Então, da mesma forma que no distante passado os religiosos tiveram de lidar com representantes da indústria cinematográfica criando imagens relativas ao sagrado, e que pareciam incitar o público a seguir esta ou aquela direção, agora temos o público que está dizendo imageticamente o que deseja, e o que questiona. E nem sempre questionam o sagrado, mas as representações que dele se fizeram. Pode se dizer que mesmo em pequena escala estes vídeos ainda são uma produção autoral, e o são de fato. No entanto, essa produção autoral agora é de outro tipo. Estes autores, por não terem que lidar com um mercado cinematográfico e nem terem uma preocupação direta com o lucro econômico de seus filmes (o que não quer dizer que não haja outros lucros), estão muito mais livres para dizerem de forma objetiva, e com poucos filtros, o que sentem e o que pretendem.

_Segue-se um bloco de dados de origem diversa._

/-!
# Ring 2 · sub-cell AbelianAll — the FRAME: the grammar of "`HC(all AV) ⇐ HC_CM` + ONE named statement `B`",
# its least element (the item `CMToAbelian`), the collapse of all exact complements modulo `HC_CM`, and the
# candidate ladder of the sub-cell instantiated BY NAME (deform IV/VI, hypotheses I, AbelianAll André I/II)

HONEST FRAMING (page 1, verbatim): **research route, not a corollary; conditional on HC_CM plus one named
minimal statement.** Cell line: research route conditional on HC_CM; not a corollary; Q11.4-sentence-2
already refuted in dim ≥ 3. Nothing in this file proves a case of the Hodge conjecture; no statement minted in
the cell is cited as a fact; every OPEN node below is somebody's `@[conjecture]` def used as a HYPOTHESIS, and
the two printed inputs that occur (André 1996 Lemme 6.3.1, Lemmes 6.3.2–6.3.3) enter as the literature seat's
NAMED FACTS `andre1996_cmAnchoredPencil` (`h₂₁`) / `andre1996_cmHodgeClasses_algebraicallyAnchoredPencils`
(`h₂₂`), binders wherever used. Seat `pub-hodge-ring2-typer1` (statement layer; cell LEAD), gen 8.

Bindings (the cell's, by name): `HC_CM` := `Theses.RankFourFaces.CMAbelianHodge` (item stmt-HodgeConjecture-3052;
a BINDER, never a fact); `HC_AV` := `Theses.PadicSemiregularLift.HodgeAbelianVarieties` (stmt-1333);
`CMToAbelian` := `Theses.RankFourFaces.CMToAbelian` = `HC_CM → ∀ A, IsSmoothProjective A.dim A.X →
HodgeConjectureFor A.dim A.X` (stmt-16267, OPEN; nothing here closes it).

## §0 The grammar (four predicates on a candidate `B : Prop`; definitions, nothing asserted)

* `ClosesWithCM B`  := `HC_CM → B → HC_AV`      — `B` is a SUFFICIENT complement of `HC_CM`;
* `OnPathAV B`      := `HC_AV → B`              — `B` is NECESSARY (a consequence of the target; on-path);
* `ExactWithCM B`   := `HC_AV ↔ HC_CM ∧ B`      — both (`exactWithCM_iff`);
* `CMIdle B`        := `B → HC_AV`              — `B` alone already gives the target: next to such a `B` the
  hypothesis `HC_CM` is DECORATIVE (the honest column "KIND 1" of deform IV/VI and André I, as a predicate);
* `ModCM B`         := `HC_CM → B`              — the `HC_CM`-relativisation of `B`.

## §1 What the grammar proves by itself (kernel, unconditional, no literature input)

(a) ORDER: `ClosesWithCM` is antitone and `OnPathAV` monotone along implication; `CMIdle B → ClosesWithCM B`.
(b) LEAST ELEMENT: `ClosesWithCM B ↔ (B → CMToAbelian)` (`closesWithCM_iff_imp_cmToAbelian`) and
    `ExactWithCM CMToAbelian` — so among ALL sufficient complements of `HC_CM` the route item `CMToAbelian` is the
    WEAKEST, and it is itself exact. This is the precise sense in which "the minimal `B`" exists (REFEREE-AB
    F-ab-4: no CANDIDATE is called minimal; the minimum of the whole preorder is the item, trivially).
(c) COLLAPSE MODULO `HC_CM`: any two exact complements are equivalent under `HC_CM`
    (`iff_of_exactWithCM_of_HC_CM`), and for every exact `B`, `ModCM B ↔ CMToAbelian`
    (`modCM_iff_cmToAbelian_of_exactWithCM`): relativised to `HC_CM` there is exactly ONE complement. Hence the
    only meaningful order on candidates is UNCONDITIONAL implication (§3), and the informative bit per candidate
    is the pair (is it `OnPathAV`? is it `CMIdle` modulo print?).
(d) CLASS AXIS: `ClosesWithCM B ↔ (B → ∀ 𝒞, HC_CM → Ring2.ClassTargets.HCOnClass 𝒞)` — a sufficient complement
    closes every class target of the atlas axis under `HC_CM` (typer1's `Ring2ClassTargets` §4).

## §2 The candidate ladder instantiated BY NAME (one-liners over landed theorems; numbering REFEREE-AB R-01 (iii))

| node `B` (tree decl) | `ClosesWithCM` | `OnPathAV` | `CMIdle` (kernel) | owner |
|---|---|---|---|---|
| `VHC` = `Theses.AnchorTransport.VariationalHodge` (item 1076) | mod `h₂₁` (here) or mod `MumfordTateCMAnchors` (hypotheses I) | NO from `HC_AV` (from the summit only, `Hypotheses.vhc_of_hodgeConjecture`) | mod `h₂₁ h₂₂` | hypotheses I |
| `FlatSectionsAlgebraic` (`Ring2.Hypotheses`) | via `VHC` | from the summit only | mod `h₂₁ h₂₂` | hypotheses I |
| (1) `Ring2.Hypotheses.AbelianSchemeVHC` | mod `MumfordTateCMAnchors` or mod `h₂₁` | yes | mod `h₂₁ h₂₂` | hypotheses I / deform I |
| (2) `Ring2.Deform.CompactAbelianPencilVHC` | mod `h₂₁` | yes | mod `h₂₁ h₂₂` | deform IV |
| (L∀) `AlgebraicFixedPart` | mod `h₂₁` | not known (cycle-theoretic) | mod `h₂₁ h₂₂` | André I |
| (3) `Ring2.Deform.CMPointedCompactPencilVHC` ≡ `CMPointedPencilVHC` (`cmPointedPencilVHC_iff_deform`: COUNT ONCE) | mod `h₂₁` | yes | only mod deform VI's junction `J₂₂⁺` (local notation there; not restated) | deform VI ≡ André I |
| (R631) `Ring2.Deform.CMAnchoredPencilVHC` | mod `h₂₁` | yes | only mod `J₂₂⁺` | deform VI |
| (4) `CMAnchoredTransport` | mod `h₂₁` (`HC_AV_of_HC_CM_and_Bmin`) | yes | not in kernel; in PRINT yes ([KuM91] CM anchors, André I honest column) | André I |
| (L) `CMFibreAlgebraicLift` | mod `h₂₁` | not known (cycle-theoretic) | not known | André I |
| (T∃) `CMAnchoredPencilTransport` | NO FACT | mod `h₂₁` | not known, in print NOT known either | André II |
| `CMToAbelian` (the item) | yes | yes | no | route RankFourFaces |

Rows (5)/(5∀) (`LefschetzBCMPointedPencils` / `LefschetzBCompactPencils`, André II §D) run through Milne 2020
Prop. 1, which is a local HYPOTHESIS SHAPE there (`Milne2020Prop1[]`, not yet a named fact, request R-ab-2): they
are not instantiated here; see `AbelianAll.chain`. The Weil column (ab-weil-1/2) closes atlas CELLS outright and
files no `B`; the type-III(1) fourfold cell is `Ring2AbelianAllTypeIIIFourfolds`.

## §3 The unconditional Hasse diagram (kernel edges; `h₂₁` marked), theorem `ladder`

`FlatSectionsAlgebraic ⟹ VHC ⟹ (1) ⟹ (2) ⟹ (3) ⟹ (4) ⟹[h₂₁] (T∃) ⟹ CMToAbelian`, `(3) ⟹ (R631) ⟹[h₂₁] (T∃)`
(`cmAnchoredPencilTransport_of_andre1996_of_cmAnchoredPencilVHC`, NEW: deform's R_{6.3.1} placed in André II's
chain), `(L∀) ⟹ (L) ⟹ (4)`, `(L∀) ⟹ (2)`. Neither of `(4) ⟹ (R631)`, `(R631) ⟹ (4)` is in the tree ((4): out
of a CM fibre on EVERY compact pencil; (R631): full transport on the 6.3.1-pencils only; deform VI
`cmAnchoredPencilVHC_iff_cmPointed_twiceDim` compares (R631) with (3) in relative dimension `2g`). Under `HC_CM`
(mod `h₂₁`) all of (2)–(4), (R631), (T∃) coincide with `HC_AV` (§1 (c), `collapse_of_andre1996_of_HC_CM`); mod
Lemmes 6.3.1–6.3.3 `(2) ⟺ (1)` (deform IV). OPEN without `HC_CM` and claimed nowhere in the cell: the converses
`(T∃) ⟹ (4) ⟹ (3) ⟹ (2)`, `(L) ⟹ (L∀)`, `(1) ⟹ VHC`, and `CMToAbelian ⟹ (T∃)`.

References (bib keys): Andre1996Motifs (Lemme 6.3.1 p. 31, Lemmes 6.3.2–6.3.3 pp. 32–33, Remarque 2 p. 33);
Abdulali1994FamiliesAV ((1.1) p. 1122, Lemma 6.2 p. 1131); Deligne1982HodgeCycles (Prop. 6.1; Milne's
re-edition endnote 19); CharlesSchnell2014Notes (Conj. 11.3.1, Cor. 11.3.6, Thm. 11.5.11); Milne2020HodgeClassesAV
(Prop. 1, Rem. 2–3); Grothendieck1966 (footnote 13).
-/

set_option linter.dupNamespace false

Apesar de o cinema ser a matriz do audiovisual, atualmente já não podemos olhar apenas para este em busca de respostas. Necessitamos verificar todo o universo deste cinema expandido, inclusive estes produtos midiáticos diretamente descendentes da produção cinematográfica, como os citados acima. Em termos teológicos os autores destes vídeos expressam o seu desconforto com a imagem cristológica tradicional, e não se trata apenas de “desconforto”; eles evidentemente dizem onde está o problema com ela. Esta liberdade nunca se teve antes.

IHU On-Line – O que o senhor pode falar sobre a cristologia através do cinema? A partir de suas pesquisas, como descrever a imagem de Cristo como um ícone cinematográfico? Como isso interfere na questão da fé cristã?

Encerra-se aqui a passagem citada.